III. Country actions against drugs in 2005 

Policy Initiatives 

3. Major Dutch government policy initiatives in 2005 

4. The National Crime Squad (Nationale Recherche or NR), 
which officially started functioning in January 2004, had a 
very successful year in 2005. Not only did it make the 
largest cocaine seizure ever in the Netherlands, it also 
dismantled the largest Ecstasy laboratory ever found in the 
country (see below for more details). 


5. As announced in the 2004 Cannabis Letter, the Dutch 
Government has given top priority to discouraging drug 
tourism and cannabis cultivation, particularly in the 
southern border regions. In November 2005, Justice Minister 
Donner sent the Second Chamber an assessment of the 
government's cannabis policy, highlighting the most important 

- Maastricht shortly is expected to begin the trial project 
with special coffeeshop passes for its local residents. If 
successful, the experiment, which will limit the purchase 
soft drugs in Dutch coffeeshops to Dutch nationals, will be 
- In October 2005, Justice Minister Donner proposed amending 
the Opium Act to make it easier for local governments to 
close down premises where drugs are sold illegally. 
Currently, closure of such drug premises is possible with a 
judge's order, but only if there is concrete evidence they 
are causing serious public nuisance; 

- The public prosecutor's office and the police in the 
southern provinces of Brabant and Limburg have started a 
pilot project targeting the criminal organizations behind 
illegal cannabis cultivation, rather than merely focusing on 
individual growers; 

- In anticipation of parliamentary ratification of the 
bilateral law enforcement cooperation treaties with Germany 
and Belgium, practical measures have been taken to reduce 
drug trafficking in border regions. Cross-border 
surveillance has been intensified and license numbers of drug 
tourists are being exchanged; 

- To implement the EU framework decision on illegal drug 
trafficking of November 2004, the Government currently is 
drafting a proposal raising the sentence for large-scale 
cannabis cultivation and illegal cannabis trafficking either 
or not in organized form from 4 to 6 years' imprisonment; 

- The 2004 National Drug Monitor, published by the Trimbos 
Addiction Institute in April 2005, showed that recent (within 
the last-month) cannabis use among young people aged 12-18 
dropped from 11% in 1996 to 9% in 2003. Lifetime prevalence 
(ever-used) of cannabis in this age group dropped from 22% to 
19% over the same period. In 2004, Trimbos began a 3-year 
mass- media publicity campaign, subsidized by the Health 
Ministry, to discourage cannabis use among young people; 

- The average THC content in Dutch-grown cannabis 
(Nederwiet) was 20% in 2003-2004, and appears to be 
stabilizing at between 17 and 20%. The State Institute for 
Health and Environment (RIVM) has been ordered to investigate 
acute health risks of cannabis with high THC levels. Results 
of this study are expected in March 2006. 

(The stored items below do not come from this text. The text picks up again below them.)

import Summits.AtomisticToContinuum.Crystallization.Theses.ThreeConeCertificate
import Summits.AtomisticToContinuum.Crystallization.Theorems.ChargedEnergyGap.Negative.BlocksBound
import Summits.AtomisticToContinuum.Crystallization.Theorems.ChargedEnergyGap.Negative.Periodisation
import Summits.AtomisticToContinuum.Crystallization.Theorems.ExactCertificate.Negative.SplitBasics

/-!
# `ExactCertificate` (stmt-AtomisticToContinuum-11959), line `closure-makes-nogap-exact`:
# complementary slackness of a witness, I — slacks along blocks and `U = 0` on `D_P`

Support file for the crux `ThreeConeCertificate.ExactCertificate` (line lead, necessity side of
the registered stub `stub_noGap`).  For a three-cone split `IsSplit ρ c g U f` (file
`ExactCertificate/Negative/SplitBasics`) whose value attains a periodic configuration,
`c + f 0 / 2 ≤ −e(P)`, we prove:

* `witness_eq` : `e(P) = e*` and `c + f 0/2 = −e*`;
* `slacks_le` : along the `K`-blocks of `P` the three slacks
  `(E_g + c·N) + E_U + (E_f + N·f 0/2)` are eventually `≤ ε·N` (each bracket is `≥ 0`), whence the
  individual `g_slack_le`, `U_slack_le`;
* `sub_mul_le_two_mul_energy` : pair counting in blocks — a distance of `P` is realised
  `≥ K³ − 6MK²` times among ordered pairs of the `K`-block;
* `U_eq_zero_of_mem_points` : **`U = 0` on every distance realised by `P`**, and hence
  `f_eq_lennardJones_of_mem_points` : **`f = V_LJ` on `D_P ∩ [ρ,∞)`**.

All `[folklore]`; adapted from the crux workfile `Cruxes/ExactCertificate/Disproof.lean` §2, §4
(refuter, cdisprove seat), re-proved here against the importable `Theorems` API so that the
necessity theorem `ExactCertificate → stub_noGap` (file `…NoGapNecessary`) can use it.
-/

noncomputable section

namespace Summit.AtomisticToContinuum.Crystallization.Theorems.ThreeConeCertificateExactCertificate.Slackness

open Literature.MathematicalPhysics.StatisticalMechanics
open Summit.AtomisticToContinuum.Crystallization.Theses.ThreeConeCertificate
open Summit.AtomisticToContinuum.Crystallization.Theorems.ChargedEnergyGapNegative
  (E3 eStar card_mul_eStar_le_interactionEnergy bddBelow_energyPerParticle_lennardJones
    exists_trialState eStar_le)
open Summit.AtomisticToContinuum.Crystallization.Theorems.ChargedEnergyGapNegative.Blocks
  (BIdx bpt bpt_injective blockConfig blockConfig_apply blockConfig_injective card_BIdx latVec
    latVec_add exists_latVec_eq coords IsDeep card_not_deep_le exists_block_energy_le)
open Summit.AtomisticToContinuum.Crystallization.Theorems.ExactCertificateNegative (IsSplit)
open scoped BigOperators

/-- **For a witness, `e(P) = e*` and `c + f 0/2 = −e*`** — already when (S6) is weakened to `≤`
(value floor `−e* ≤ c + f 0/2` against `e* ≤ e(P)`). [folklore] -/
theorem witness_eq {P : PeriodicConfiguration 3} {ρ c : ℝ} {g U f : ℝ → ℝ} (h : IsSplit ρ c g U f)
    (hv : c + f 0 / 2 ≤ -(P.energyPerParticle lennardJones)) :
    P.energyPerParticle lennardJones = eStar ∧ c + f 0 / 2 = -eStar := by
  have h1 := h.value_ge
  have h2 := eStar_le P
  constructor <;> linarith

/-- **The three slacks of a witness are `o(N)` along the `K`-blocks of `P`**: for every `ε > 0`,
eventually `(E_g + c·N) + E_U + (E_f + N·f 0/2) ≤ ε·N` on the block configuration of `N = #F·K³`
points (blocks are trial states: `E_LJ(block) ≤ N·(e(P) + ε)`). [folklore] -/
theorem slacks_le {P : PeriodicConfiguration 3} {ρ c : ℝ} {g U f : ℝ → ℝ} (h : IsSplit ρ c g U f)
    (hv : c + f 0 / 2 ≤ -(P.energyPerParticle lennardJones)) {ε : ℝ} (hε : 0 < ε) :
    ∃ K₀ : ℕ, 0 < K₀ ∧ ∀ K : ℕ, K₀ ≤ K →
      (interactionEnergy g (blockConfig P K) + c * Fintype.card (BIdx P K)) +
        interactionEnergy U (blockConfig P K) +
        (interactionEnergy f (blockConfig P K) + Fintype.card (BIdx P K) * f 0 / 2) ≤
      ε * Fintype.card (BIdx P K) := by
  obtain ⟨K₀, hK₀, hK⟩ := exists_block_energy_le P hε
  refine ⟨K₀, hK₀, fun K hKK => ?_⟩
  have h1 := hK K hKK
  rw [h.energy_eq (blockConfig_injective P K)] at h1
  have h3 : P.energyPerParticle lennardJones = -(c + f 0 / 2) := by
    have := (witness_eq h hv).1
    have := (witness_eq h hv).2
    linarith
  rw [h3] at h1
  nlinarith [h1]

/-- The `g`-slack alone: **`P` is asymptotically a per-particle ground state of `g` with energy
`−c`**. [folklore] -/
theorem g_slack_le {P : PeriodicConfiguration 3} {ρ c : ℝ} {g U f : ℝ → ℝ} (h : IsSplit ρ c g U f)
    (hv : c + f 0 / 2 ≤ -(P.energyPerParticle lennardJones)) {ε : ℝ} (hε : 0 < ε) :
    ∃ K₀ : ℕ, 0 < K₀ ∧ ∀ K : ℕ, K₀ ≤ K →
      interactionEnergy g (blockConfig P K) + c * Fintype.card (BIdx P K) ≤
        ε * Fintype.card (BIdx P K) := by
  obtain ⟨K₀, hK₀, hK⟩ := slacks_le h hv hε
  refine ⟨K₀, hK₀, fun K hKK => ?_⟩
  have h1 := hK K hKK
  have h2 := h.U_energy_nonneg (blockConfig_injective P K)
  have h3 := h.f_energy_ge (blockConfig P K)
  linarith

/-- The `U`-slack alone: **the slack cone is asymptotically empty on `P`**. [folklore] -/
theorem U_slack_le {P : PeriodicConfiguration 3} {ρ c : ℝ} {g U f : ℝ → ℝ} (h : IsSplit ρ c g U f)
    (hv : c + f 0 / 2 ≤ -(P.energyPerParticle lennardJones)) {ε : ℝ} (hε : 0 < ε) :
    ∃ K₀ : ℕ, 0 < K₀ ∧ ∀ K : ℕ, K₀ ≤ K →
      interactionEnergy U (blockConfig P K) ≤ ε * Fintype.card (BIdx P K) := by
  obtain ⟨K₀, hK₀, hK⟩ := slacks_le h hv hε
  refine ⟨K₀, hK₀, fun K hKK => ?_⟩
  have h1 := hK K hKK
  have h2 := h.stable _ _ (blockConfig_injective P K)
  have h3 := h.f_energy_ge (blockConfig P K)
  linarith

/-- **Pair counting in blocks**: a distance `d = dist p q` realised by two points of `P` is
realised at least `K³ − 6MK²` times (once per `M`-deep lattice coordinate) among ordered pairs of
the `K`-block, so for a potential `W ≥ 0` on `(0,∞)`:
`(K³ − 6MK²)·W(d) ≤ 2·E_W(block_K)`. [folklore] -/
theorem sub_mul_le_two_mul_energy (P : PeriodicConfiguration 3) {W : ℝ → ℝ}
    (hW : ∀ r, 0 < r → 0 ≤ W r) {p q : E3} (hp : p ∈ P.points) (hq : q ∈ P.points)
    (hpq : p ≠ q) :
    ∃ M : ℕ, ∀ K : ℕ, ((K : ℝ) ^ 3 - 6 * M * (K : ℝ) ^ 2) * W (dist p q) ≤
      2 * interactionEnergy W (blockConfig P K) := by
  classical
  obtain ⟨x, hx, g₁, hg₁, rfl⟩ := hp
  obtain ⟨x', hx', g₂, hg₂, rfl⟩ := hq
  obtain ⟨Δ, hΔ⟩ := exists_latVec_eq P (P.lattice.sub_mem hg₂ hg₁)
  set M : ℕ := ∑ i, (Δ i).natAbs with hM
  have hΔM : ∀ i, ((Δ i).natAbs : ℤ) ≤ M := fun i => by
    have : (Δ i).natAbs ≤ M :=
      Finset.single_le_sum (f := fun j => (Δ j).natAbs) (fun j _ => Nat.zero_le _)
        (Finset.mem_univ i)
    exact_mod_cast this
  refine ⟨M, fun K => ?_⟩
  set d : ℝ := dist (x + g₁) (x' + g₂) with hd
  have hdpos : 0 < d := dist_pos.2 hpq
  have hWd : 0 ≤ W d := hW d hdpos
  -- deep coordinates and their shifts by `Δ`
  set D : Finset (Fin 3 → Fin K) := Finset.univ.filter fun k => IsDeep K M k with hD
  let sh : (Fin 3 → Fin K) → (Fin 3 → Fin K) := fun k i =>
    ⟨(((k i : ℕ) : ℤ) + Δ i).toNat % K, Nat.mod_lt _ (k i).pos⟩
  have hsh : ∀ k, IsDeep K M k → ∀ i, ((sh k i : ℕ) : ℤ) = ((k i : ℕ) : ℤ) + Δ i := by
    intro k hk i
    have h1 := (hk i).1
    have h2 := (hk i).2
    have h3 := hΔM i
    have h4 : ((Δ i).natAbs : ℤ) = |Δ i| := Int.natCast_natAbs (Δ i)
    have h5 : -((Δ i).natAbs : ℤ) ≤ Δ i ∧ Δ i ≤ ((Δ i).natAbs : ℤ) := by
      rw [h4]; exact abs_le.1 le_rfl
    have hnn : 0 ≤ ((k i : ℕ) : ℤ) + Δ i := by omega
    have hlt : ((((k i : ℕ) : ℤ) + Δ i).toNat) < K := by omega
    show (((((k i : ℕ) : ℤ) + Δ i).toNat % K : ℕ) : ℤ) = _
    rw [Nat.mod_eq_of_lt hlt]
    omega
  have hcoords : ∀ k, IsDeep K M k → coords K (sh k) = coords K k + Δ := by
    intro k hk
    funext i
    simp only [coords, Pi.add_apply]
    exact hsh k hk i
  -- the partner of the block point `(x, k)` is `(x', sh k)`, at distance exactly `d`
  have hpartner : ∀ k, IsDeep K M k →
      dist (bpt P K (⟨x, hx⟩, k)) (bpt P K (⟨x', hx'⟩, sh k)) = d := by
    intro k hk
    have h1 : bpt P K (⟨x', hx'⟩, sh k) = bpt P K (⟨x, hx⟩, k) + ((x' + g₂) - (x + g₁)) := by
      simp only [bpt, hcoords k hk, latVec_add, hΔ]
      abel
    rw [h1, hd, dist_eq_norm, dist_eq_norm, sub_add_cancel_left, norm_neg]
    exact norm_sub_rev _ _
  -- rows of the double sum
  set e := Fintype.equivFin (BIdx P K) with he
  set T : Finset (Fin (Fintype.card (BIdx P K))) := D.image fun k => e (⟨x, hx⟩, k) with hT
  have hTcard : T.card = D.card := by
    rw [hT, Finset.card_image_of_injective]
    intro k k' h
    have := e.injective h
    simpa using this
  have hrow_nonneg : ∀ a, 0 ≤ siteEnergy W (blockConfig P K) a := by
    intro a
    refine Finset.sum_nonneg fun b hb => hW _ (dist_pos.2 fun heq => ?_)
    exact (Finset.ne_of_mem_erase hb) ((blockConfig_injective P K) heq).symm
  have hrow : ∀ a ∈ T, W d ≤ siteEnergy W (blockConfig P K) a := by
    intro a ha
    obtain ⟨k, hk, rfl⟩ := Finset.mem_image.1 ha
    have hkD : IsDeep K M k := (Finset.mem_filter.1 hk).2
    set b := e (⟨x', hx'⟩, sh k) with hb
    have hdist : dist (blockConfig P K (e (⟨x, hx⟩, k))) (blockConfig P K b) = d := by
      simp only [blockConfig_apply, hb, he, Equiv.symm_apply_apply]
      exact hpartner k hkD
    have hba : b ∈ Finset.univ.erase (e (⟨x, hx⟩, k)) := by
      refine Finset.mem_erase.2 ⟨fun hbe => ?_, Finset.mem_univ _⟩
      have : d = 0 := by rw [← hdist, hbe, dist_self]
      exact hdpos.ne' this
    calc W d = W (dist (blockConfig P K (e (⟨x, hx⟩, k))) (blockConfig P K b)) := by rw [hdist]
      _ ≤ siteEnergy W (blockConfig P K) (e (⟨x, hx⟩, k)) :=
        Finset.single_le_sum (f := fun b => W (dist (blockConfig P K (e (⟨x, hx⟩, k)))
          (blockConfig P K b))) (fun b hb' => hW _ (dist_pos.2 fun heq =>
            (Finset.ne_of_mem_erase hb') ((blockConfig_injective P K) heq).symm)) hba
  -- counting deep coordinates
  have hDcard : (K : ℝ) ^ 3 - 6 * M * (K : ℝ) ^ 2 ≤ D.card := by
    have h1 := card_not_deep_le K M
    have h2 := Finset.card_filter_add_card_filter_not (s := Finset.univ)
      (p := fun k : Fin 3 → Fin K => IsDeep K M k)
    simp only [Finset.card_univ, Fintype.card_fun, Fintype.card_fin] at h2
    have h3 : (D.card : ℝ) + ((Finset.univ.filter fun k : Fin 3 → Fin K => ¬ IsDeep K M k).card : ℝ)
        = (K : ℝ) ^ 3 := by exact_mod_cast h2
    have h4 : ((Finset.univ.filter fun k : Fin 3 → Fin K => ¬ IsDeep K M k).card : ℝ) ≤
        6 * M * (K : ℝ) ^ 2 := by exact_mod_cast h1
    linarith
  -- assemble
  calc ((K : ℝ) ^ 3 - 6 * M * (K : ℝ) ^ 2) * W d ≤ D.card * W d :=
        mul_le_mul_of_nonneg_right hDcard hWd
    _ = ∑ _a ∈ T, W d := by rw [Finset.sum_const, nsmul_eq_mul, hTcard]
    _ ≤ ∑ a ∈ T, siteEnergy W (blockConfig P K) a := Finset.sum_le_sum hrow
    _ ≤ ∑ a, siteEnergy W (blockConfig P K) a :=
        Finset.sum_le_sum_of_subset_of_nonneg (Finset.subset_univ T) fun a _ _ => hrow_nonneg a
    _ = 2 * interactionEnergy W (blockConfig P K) := (two_mul_interactionEnergy W _).symm

/-- **COMPLEMENTARY SLACKNESS FOR THE SLACK CONE: `U = 0` on `D_P`** — for a witness, the slack
`U` vanishes at every distance realised by two points of `P` (pair counting in blocks against the
`U`-slack `o(N)`). [folklore] -/
theorem U_eq_zero_of_mem_points {P : PeriodicConfiguration 3} {ρ c : ℝ} {g U f : ℝ → ℝ}
    (h : IsSplit ρ c g U f) (hv : c + f 0 / 2 ≤ -(P.energyPerParticle lennardJones))
    {p q : E3} (hp : p ∈ P.points) (hq : q ∈ P.points) (hpq : p ≠ q) :
    U (dist p q) = 0 := by
  have hd : 0 < dist p q := dist_pos.2 hpq
  have hU0 : 0 ≤ U (dist p q) := h.U_nonneg _ hd
  refine le_antisymm (le_of_forall_pos_le_add fun ε hε => ?_) hU0
  obtain ⟨M, hM⟩ := sub_mul_le_two_mul_energy P h.U_nonneg hp hq hpq
  set F : ℝ := (P.motif.card : ℝ) with hFdef
  have hF : 0 < F := by rw [hFdef]; exact_mod_cast P.motif_nonempty.card_pos
  obtain ⟨K₀, -, hK⟩ := U_slack_le h hv (show 0 < ε / (4 * F) by positivity)
  set K : ℕ := max K₀ (12 * M + 12) with hKdef
  have h1 := hM K
  have h2 := hK K (le_max_left _ _)
  have hcard : ((Fintype.card (BIdx P K) : ℕ) : ℝ) = F * (K : ℝ) ^ 3 := by
    rw [card_BIdx]; push_cast; rw [hFdef]
  rw [hcard] at h2
  have hK12 : (12 * M + 12 : ℝ) ≤ K := by
    have : 12 * M + 12 ≤ K := le_max_right _ _
    exact_mod_cast this
  have hM0 : (0 : ℝ) ≤ M := Nat.cast_nonneg M
  have hKpos : (0 : ℝ) < K := by linarith
  have hK3 : (0 : ℝ) < (K : ℝ) ^ 3 := by positivity
  have hhalf : (K : ℝ) ^ 3 / 2 ≤ (K : ℝ) ^ 3 - 6 * M * (K : ℝ) ^ 2 := by
    have e1 : (K : ℝ) ^ 3 - 6 * M * (K : ℝ) ^ 2 - (K : ℝ) ^ 3 / 2 =
        (K : ℝ) ^ 2 * ((K : ℝ) / 2 - 6 * M) := by ring
    have e2 : (0 : ℝ) ≤ (K : ℝ) ^ 2 * ((K : ℝ) / 2 - 6 * M) :=
      mul_nonneg (sq_nonneg _) (by linarith)
    linarith
  have h3 : (K : ℝ) ^ 3 / 2 * U (dist p q) ≤ 2 * interactionEnergy U (blockConfig P K) :=
    (mul_le_mul_of_nonneg_right hhalf hU0).trans h1
  have h4 : 2 * interactionEnergy U (blockConfig P K) ≤ ε * (K : ℝ) ^ 3 / 2 := by
    have : ε / (4 * F) * (F * (K : ℝ) ^ 3) = ε * (K : ℝ) ^ 3 / 4 := by
      field_simp
    nlinarith [h2, this]
  have h5 : (K : ℝ) ^ 3 / 2 * U (dist p q) ≤ (K : ℝ) ^ 3 / 2 * ε := by nlinarith
  have h6 := le_of_mul_le_mul_left h5 (by positivity : (0 : ℝ) < (K : ℝ) ^ 3 / 2)
  linarith

/-- Hence **`f` INTERPOLATES `V_LJ` ON `D_P ∩ [ρ,∞)`**: `f = V_LJ` at every distance `≥ ρ`
realised in `P` (while `f ≤ V_LJ` on the whole tail, `IsSplit.f_le_tail`). [folklore] -/
theorem f_eq_lennardJones_of_mem_points {P : PeriodicConfiguration 3} {ρ c : ℝ} {g U f : ℝ → ℝ}
    (h : IsSplit ρ c g U f) (hv : c + f 0 / 2 ≤ -(P.energyPerParticle lennardJones))
    {p q : E3} (hp : p ∈ P.points) (hq : q ∈ P.points) (hpq : p ≠ q) (hρ : ρ ≤ dist p q) :
    f (dist p q) = lennardJones (dist p q) := by
  rw [h.f_eq_tail hρ (dist_pos.2 hpq), U_eq_zero_of_mem_points h hv hp hq hpq, sub_zero]

/-- **Registered stub `stub_contact` of the line `closure-makes-nogap-exact`** (signature verbatim):
complementary slackness on the distance set of a witness. [folklore] -/
theorem stub_contact : ∀ (P : PeriodicConfiguration 3) (ρ c : ℝ) (g U f : ℝ → ℝ),
    IsSplit ρ c g U f → c + f 0 / 2 ≤ -(P.energyPerParticle lennardJones) →
    ∀ p ∈ P.points, ∀ q ∈ P.points, p ≠ q →
      U (dist p q) = 0 ∧ (ρ ≤ dist p q → f (dist p q) = lennardJones (dist p q)) :=
  fun _ _ _ _ _ _ h hv _ hp _ hq hpq =>
    ⟨U_eq_zero_of_mem_points h hv hp hq hpq, fun hρ => f_eq_lennardJones_of_mem_points h hv hp hq hpq hρ⟩

end Summit.AtomisticToContinuum.Crystallization.Theorems.ThreeConeCertificateExactCertificate.Slackness

end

6. A July 2005 study estimated the total number of 
coffeeshops in the Netherlands at 737 at the end of 2004, 
down from 754 in 2002. Only 22% of the 483 Dutch 
municipalities allow coffeeshops within their cities - 70% do 
not allow any at all. Half of all coffeeshops are located in 
the five largest cities. On average, coffeeshops are 
controlled four times per year, and criteria for operating 
such shops usually are well observed. 

7. In a November 28, 2005 letter to the Second Chamber, 
Health Minister Hoogervorst stated that legal sales of 
medicinal cannabis by pharmacies have largely failed. He 
said the policy to allow medicinal sales in pharmacies could 
only be effective if an official cannabis-based medicine were 
registered. Hoogervorst intends to end the experiment if the 
pharmaceutical industry fails to develop such a medicine 
within one year. Since March 2003, doctors have been allowed 
to prescribe medicinal cannabis for their chronically ill 
patients. The Health Ministry's Bureau for Medicinal 
Cannabis buys the cannabis from two official growers, 
controls quality and organizes the distribution. 

Cocaine Trafficking 

8. In July 2005, the Justice Ministry expanded prosecutions 
of South American and Caribbean cocaine couriers at Schiphol 
airport. Previously, the government only prosecuted couriers 
carrying 3 kilos or more of cocaine; couriers carrying 
smaller quantities were sent home. Under the new policy, 
couriers carrying 1.5 or more kilos are prosecuted. 
Government officials expect to prosecute all couriers, 
regardless of quantity carried, by January 2006. This has 
become possible because of the dramatic decline in the number 
of couriers due to the stricter controls. During a Justice 
Ministry budget debate in November 2005, the Second Chamber 
questioned the high amount of money spent annually on the 
100% controls: 27 million euros by Justice, and 6.5 million 
euros each by the KMAR military police and Customs. In early 
2006, the Justice Ministry will publish an assessment of the 
Schiphol drug policy, including a long-term plan. 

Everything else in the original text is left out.